/-- `δ(−ω) = −δ(ω)`. [cite: BakerNorine2009, §4.3] -/
theorem coboundary_neg (ω : V → V → A) : coboundary G (-ω) = -coboundary G ω := by
  funext x
  simp only [coboundary_apply, Pi.neg_apply, sum_neg_distrib]

/-- `δ(c ω) = c δ(ω)`. [cite: BakerNorine2009, §4.3] -/
theorem coboundary_smul {R : Type*} [Monoid R] [DistribMulAction R A] (c : R) (ω : V → V → A) :
    coboundary G (c • ω) = c • coboundary G ω := by
  funext x
  simp only [coboundary_apply, Pi.smul_apply, smul_sum]

/-- `0 ∈ H¹(G, A)`. [cite: BakerNorine2009, §4.3] -/
theorem isGraphFlow_zero : IsGraphFlow G (0 : V → V → A) where
  toIsOneCochain := isOneCochain_zero
  coboundary_eq_zero := fun x => by simp [coboundary_apply]

/-- `H¹(G, A)` is closed under addition. [cite: BakerNorine2009, §4.3 («the space of `A`-flows»)] -/
theorem IsGraphFlow.add {ω₁ ω₂ : V → V → A} (h₁ : IsGraphFlow G ω₁) (h₂ : IsGraphFlow G ω₂) :
    IsGraphFlow G (ω₁ + ω₂) where
  toIsOneCochain := h₁.toIsOneCochain.add h₂.toIsOneCochain
  coboundary_eq_zero := fun x => by
    rw [coboundary_add, Pi.add_apply, h₁.coboundary_eq_zero, h₂.coboundary_eq_zero, add_zero]

/-- `H¹(G, A)` is closed under negation. [cite: BakerNorine2009, §4.3] -/
theorem IsGraphFlow.neg {ω : V → V → A} (h : IsGraphFlow G ω) : IsGraphFlow G (-ω) where
  toIsOneCochain := h.toIsOneCochain.neg
  coboundary_eq_zero := fun x => by
    rw [coboundary_neg, Pi.neg_apply, h.coboundary_eq_zero, neg_zero]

> [Exercise objective]
Could you copy each line of the material that holds "where"?

> [Problem solution]
theorem isGraphFlow_zero : IsGraphFlow G (0 : V → V → A) where
    IsGraphFlow G (ω₁ + ω₂) where
theorem IsGraphFlow.neg {ω : V → V → A} (h : IsGraphFlow G ω) : IsGraphFlow G (-ω) where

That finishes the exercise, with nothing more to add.